Re. closed terms discussion above.

If we define an atomic wff:

In Logic a term is a variable, an individual constant or a n-place function letter followed by n terms; an atomic formula is an expression consisting of either a sentential letter or an n-place predicate letter followed by n terms.

then the definition of an atomic sentence which I have proposed for this article, i.e. :

In Logic an atomic sentence is an atomic formula in which no variable occurs free.<br /> or
In Logic an atomic sentence is an atomic formula containing no variables.<br />

will allow atomic sentence to be (a) a sentential letter (b) an n-ary predicate followed by n individual symbols or n functions providing only that it contains no (free) variables.br /> (i.e its a atomic formula with no quantifiers or variables)

Thus the two definitions together allow all that should be allowed and prevent all that is disallowed. As in many subjects there is not just ONE way of defining a set of interrelated terms; you can choose which to start with (in the same way you can choose what axioms you want.) Thus in Geometry you can define a point in terms of lines (intersection of two lines) or instead define a point as that which has position but no length; a line as that which has length but no breadth (Euclid).
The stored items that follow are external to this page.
/-
Origin: expansion seat `planner-pub-hodgecm-prl2-g5-0`, handover #6 2026-08-18T09:14:41Z doc-only (`HOME/pub-hodgecm-prl2-g5/lean/Prl2g5/ComponentTowerTwist.lean`, md5 42f77378, 388 lines);
landed by the gen-7 packager in gate run 27 REPLACES the earlier landed copy of `HodgeCM/StubTree/ComponentTowerTwist.lean` (import ^import Prl2g5\.TwistOrbit\b→import HodgeCM.Automorphic.TwistOrbit ×1; import ^import Prl2g5\.→import HodgeCM.StubTree. ×1).
-/
/-
Copyright: pub-hodgecm expansion lineage prl2 (REDUCE `RealisationExistsPerL` / `Face`), generation 5.
Authors: planner-pub-hodgecm-prl2-g5-0.

# The (P∘U) seam `CompTower.deepen` DERIVED from primitive twist seams (REDUCTION-v5 §R.12(b′), §R.13(5))

ADDITIVE to `HodgeCM.StubTree.ComponentTower` (gen 5, run 26) and `HodgeCM.Automorphic.TwistOrbit` (gen 5): nothing landed
changes.  `IsoDatum.CompTower D Hk` posits DEEP SUPPORT `deepen` as ONE composite field, justified in prose (ComponentTower
module docstring, (P∘U)).  Here the same dictionary is re-typed as `IsoDatum.TwistTower D Hk`: the nineteen `CompTower` fields
other than `deepen`, verbatim, plus the following PRIMITIVE entries, each a one-line unfolding of a definition of the intended
model `𝓗 ⊂ L²(G_U(L⁺)\G_U(𝔸_{L⁺}))` (`T := det G_U = U(1)_{L/L⁺}`, `C_K := T(L⁺)\T(𝔸_{L⁺,f})/det K`):

 (U) `Ksub Γ ≤ G` — the level subgroup `K_Γ`;  (D) `vec_fix` — `vec_Γ c` is right-`K_Γ`-invariant.
 (U) `X` — the group of (unitary, automatically finite-order) characters of the compact totally disconnected abelian group
     `T(L⁺)\T(𝔸_{L⁺,f})`; `tw π χ` — its action `τ ↦ τ ⊗ χ∘det` on the classes of the block `[π]` (`tw_one`, `tw_mul`), which is
     TRANSITIVE (`tw_trans`): the block IS one twist orbit (ComponentTower M1 (b); this is the definition of `D.A`).
 (D) `Utw χ` — multiplication by `χ(det g_f)`, a unitary representation of `X` on `𝓗` (`χ∘det` is left-`G_U(L⁺)`-invariant and
     of modulus one); `Utw_mem` — it carries the `τ`-isotypic subspace into the `τ ⊗ χ∘det`-isotypic subspace, because of
     (D) `comm` — `R(g) U_χ = χ(det g) U_χ R(g)` (`twc χ g = χ(det g)`): evaluate both sides at `x`, `det(xg) = det x · det g`.
 (U) `Xfix Γ = Ĉ_Γ ≤ X` — the characters trivial on `det K_Γ`, a FINITE subgroup (`≅ (C_Γ)^∧`, `C_Γ` finite: listed as the
     finset `XfixS Γ`); `sep` — `χ(det k) = ψ(det k)` for all `k ∈ K_Γ` says `χ⁻¹ψ ∈ Ĉ_Γ` (tautology).
 (D) `Utw_fix` — `vec_Γ c` is supported on the identity component `{x : det x_f ∈ T(L⁺)·det K_Γ}` of level `K_Γ`, where
     `χ∘det ≡ 1` for `χ ∈ Ĉ_Γ`.
 (D) `isoSupp` — FINITE ISOTYPIC SUPPORT at a fixed level: `vec_Γ c` (`c` a block-`[π]` class) is a finite sum of NONZERO vectors
     in distinct isotypic subspaces of the block.  (The `K_Γ`-fixed projections `P_τ vec_Γ c` are pairwise orthogonal vectors of
     the finite-dimensional `𝓗^{K_Γ}` = the `(2,0)`-forms of level `K_Γ`, so finitely many are nonzero; a class `τ` with
     `τ^{K_Γ} ≠ 0` has finite multiplicity for the same reason, so its isotypic subspace is closed.)
 (U∘D) `deepLevel` — DEEP LEVELS and the CUT-OFF IDENTITY (ComponentTower M1 (a)): for two levels and finitely many twists
     `S ⊂ X` there is a common deeper level `Γ″` (take `K″ ⊂ K_Γ ∩ K_{Γ′}` with `det K″ ⊂ ker χ` for `χ ∈ S` — kernels of characters
     of a profinite group are open) with tower coverings `F : P_{Γ″} → P_Γ`, `F′ : P_{Γ″} → P_{Γ′}` (inclusions of levels), such that
     `S ⊂ Ĉ_{Γ″}` and pull-back is the twist average: `vec_{Γ″}(F^*c) = 𝟙_{identity component of K″}·vec_Γ c =
     |C_{Γ″}|⁻¹ Σ_{χ ∈ Ĉ_{Γ″}} U_χ vec_Γ c` (orthogonality of characters of the finite abelian group `C_{Γ″}`).

KERNEL (this file): `TwistTower.deepen` — the `deepen` statement for a `TwistTower`, from these primitives and
`RepDecomp.twist_deepen` / `twistComp_ne_zero` (TwistOrbit): isotypic subspaces of distinct classes are pairwise orthogonal
(`RepDecomp.isotypic_orthogonal`) and `R`-invariant (`RepDecomp.isotypic_invariant`); the finite group `Ĉ_{Γ″}` acts on the block;
`vec d` is fixed by `U(Ĉ_{Γ′} ∩ Ĉ_{Γ″})` and `R(K_{Γ′})`; every component of its twist average over `Ĉ_{Γ″}·supp(d) ⊇ supp(c)` is nonzero;
the twist average of `vec c` is nonzero by the same theorem on the `c`-side (`RepDecomp.twistAvg_ne_zero`).  Hence
`TwistTower.toCompTower`, the packages `MatsushimaTwistFree{Face,PerL}` and the end theorems `COR_CM_of_liu_twist`,
`perL_of_liu_twist` — same hypotheses as `COR_CM_of_liu_comp` with the seam census: (D) `vec, vec_inj, κ, pair_vec, coeff,
tr_comp, vec_proj, vec_fix, Utw, Utw_unitary, Utw_mem, comm, Utw_fix, isoSupp`; (U) `ι, cls, cls_inj, Ksub, X, tw, tw_trans, Xfix,
sep, deepLevel`; (P, BY NAME) `MultOne`; NO composite (P∘U) seam.  THE OBSTRUCTION (P♮₂) `FreeObstruction` is unchanged.
Standard axioms only.
-/
import Summits.HodgeConjecture.HodgeCM.StubTree.ComponentTower
import Summits.HodgeConjecture.HodgeCM.Automorphic.TwistOrbit

noncomputable section

open scoped BigOperators InnerProductSpace

namespace HodgeCM

/-! ## 0. One more abstract lemma: the twist average of a suitably fixed vector is nonzero -/

namespace RepDecomp

open HodgeCM.PerL34.Spectral (IsUnitaryRep)

variable {H : Type*} [NormedAddCommGroup H] [InnerProductSpace ℂ H]
variable {ι X : Type*} [Group X] [Fintype X] [MulAction X ι]
variable {U : X →* (H →L[ℂ] H)} (W : ι → Submodule ℂ H) {K : Type*} [Group K]

/-- **The twist average of a nonzero vector with the symmetry of `twistComp_ne_zero` is nonzero**: its components over the
orbit of the (nonempty) support are nonzero and pairwise orthogonal. -/
theorem twistAvg_ne_zero [DecidableEq ι] (hW : OrthFamily W) (hU : IsUnitaryRep U)
    (hUW : ∀ (χ : X) (i : ι) (v : H), v ∈ W i → U χ v ∈ W (χ • i))
    {ρ : K →* (H →L[ℂ] H)} (hρ : IsUnitaryRep ρ) (hρW : ∀ (k : K) (i : ι) (v : H), v ∈ W i → ρ k v ∈ W i)
    (c : X → K → ℂ) (hcomm : ∀ (χ : X) (k : K) (v : H), ρ k (U χ v) = c χ k • U χ (ρ k v))
    (X' : Subgroup X) (hsep : ∀ χ ψ : X, c χ = c ψ → χ⁻¹ * ψ ∈ X')
    (s : Finset ι) (d : ι → H) (hd : ∀ i ∈ s, d i ∈ W i) (hd0 : ∀ i ∈ s, d i ≠ 0) (hne : s.Nonempty)
    (hfixU : ∀ η ∈ X', U η (∑ i ∈ s, d i) = ∑ i ∈ s, d i) (hfixρ : ∀ k : K, ρ k (∑ i ∈ s, d i) = ∑ i ∈ s, d i) :
    twistAvg U (∑ i ∈ s, d i) ≠ 0 := by
  have hO : StableFinset X (orbitFinset X s) := stableFinset_orbitFinset s
  let d' : ι → H := fun i => if i ∈ s then d i else 0
  have hd' : ∀ i, d' i ∈ W i := by
    intro i
    by_cases hi : i ∈ s
    · simp only [d', hi, if_true]; exact hd i hi
    · simp only [d', hi, if_false]; exact Submodule.zero_mem _
  have hvd : ∑ i ∈ s, d i = ∑ i ∈ orbitFinset X s, d' i := by
    have h1 : ∑ i ∈ s, d i = ∑ i ∈ s, d' i :=
      Finset.sum_congr rfl (fun i hi => by simp only [d', hi, if_true])
    rw [h1]
    exact Finset.sum_subset (subset_orbitFinset s) (fun i _ hi => by simp only [d', hi, if_false])
  have hfixU' : ∀ η ∈ X', U η (∑ i ∈ orbitFinset X s, d' i) = ∑ i ∈ orbitFinset X s, d' i := by
    intro η hη; rw [← hvd]; exact hfixU η hη
  have hfixρ' : ∀ k : K, ρ k (∑ i ∈ orbitFinset X s, d' i) = ∑ i ∈ orbitFinset X s, d' i := by
    intro k; rw [← hvd]; exact hfixρ k
  obtain ⟨i₀, hi₀⟩ := hne
  rw [hvd, twistAvg_eq_sum_twistComp hO d']
  intro h0
  have hall := hW.eq_zero_of_sum_eq_zero (fun j _ => twistComp_mem W hUW d' hd' j) h0
  have hne0 : twistComp U d' i₀ ≠ 0 := by
    refine twistComp_ne_zero W hW hU hUW hρ hρW c hcomm X' hsep hO d' hd' hfixU' hfixρ'
      (subset_orbitFinset s hi₀) (χ₀ := 1) ?_
    rw [inv_one, one_smul]
    simp only [d', hi₀, if_true]
    exact hd0 i₀ hi₀
  exact hne0 (hall i₀ (subset_orbitFinset s hi₀))

end RepDecomp

namespace Universe

open Literature.AlgebraicGeometry.Motives
open HodgeCM.PerL34.Spectral (IsUnitaryRep)
open HodgeCM.RepDecomp (IsoClass Members isotypic MultiplicityOne)

namespace IsoDatum

variable {U : Universe} {L : CMField} {ι₁ : L →+* ℂ} {V : HermSpace3 L ι₁} (D : U.IsoDatum V) (Hk : U.HeckeData)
Or a line is the intersection of two plains. You choose what you want to start with as undefined terms. See Frege e.g. on definitions. I was attempting to have a definition of an Atomic Sentence which was good for sentential as well as predicate logic. If we give different definitions for each, then up jumps Socrates and say "I don't want examples; I want to know what all atomic sentences have in common". You can use the subpart idea suggested above. E.g. we might say "A sentence is a string of characters which under an interpretation is either true or false. An atomic sentence is sentence no sub-string string of which is a sentence". Or as text books tend to do like "If X is a sentential letter then X is an atomic sentence. If X is an atomic sentence the ~X is a compound sentence. If X and Y are sentences then X & Y is a sentence [etc. for ach logical connective. Then if t is an individual constant then t is a term. If T is an nary function followed by n terms then X is a term. If Y is an nary predicate letter then Y followed by n terms is an atomic sentence. Finally, if X is a sentence but not an atomic sentence then it a compound sentence." That's the sort of thing you get in text books; but is it best for an article here? Anyway we are only defining what is called an atomic sentence is our artificial languages. If a definition is both concise and comprehensible we can move on. There are to my mind more interesting things to talk about. E.g. were it not for this prolonged debate I was going to draft a Para along thee lines, under heading of "considerations" or the like.
All atomics sentences are mutually compatible; no atomic sentence entails any other atomic sentence or its negation. No atomic sentence or its negation is logically true. (cf Wittgenstein, TLP para 4.211 It is a sign of a proposition's being elementary that there can be no elementary proposition contradicting it ) Therefore Ma is not implied by Ba under any interpretation. But if we assign "is a bachelor" to B and "is a man to" to M and John to a; then "If John a bachelor then John is a man" is represented by "BA -> Ma". The latter is a contingency but the former is necessarily true. Therefore either "Ba -> MA" does not represent the underlying logical structure of "If John a bachelor then John is a man" or it is a necessary truth not provable in sentential Logic. Obviously the former is the case. Therefore "If John a bachelor then John is a man" although grammatical a simple not a compound sentence nevertheless has a compound logical structure, i.e. "If (John is a man and John is unmarried) then John is a man". So If X a simple sentence in English how can we tell whether its logical structure is nevertheless compound? Coding it up in symbolic logic will not tell us; the correct coding PRESUPPOSES we have the correct logical analysis. So the question remains, how do we tell if the underlying structure is simple or compound? The answer lies in our earlier point: no atomic sentence entails any other atomic sentence or its negation . (I.e. W's 4.211 point). If John is a bachelor entails any other logically atomic sentence then "John a bachelor" is not logically simple. So what about ""This is an electron" - simple or compound? Does it entail any logically simple sentence? Suppose the answer so far as we know is no. But tomorrow some sub-atomic particle is discovered so that "This is an electron" entails "This has three stubby particles" then "This is an electron" turns out to be logically compound not simple. But discovered empirically!. I am attempting to illustrate that we could we talking about more interesting things about atomic sentences than the best way to define them. —Preceding unsigned comment added by 82.27.226.211 (talk) 01:35, 21 February 2008 (UTC) —Preceding unsigned comment added by 82.27.226.211 (talk) 01:35, 21 February 2008 (UTC)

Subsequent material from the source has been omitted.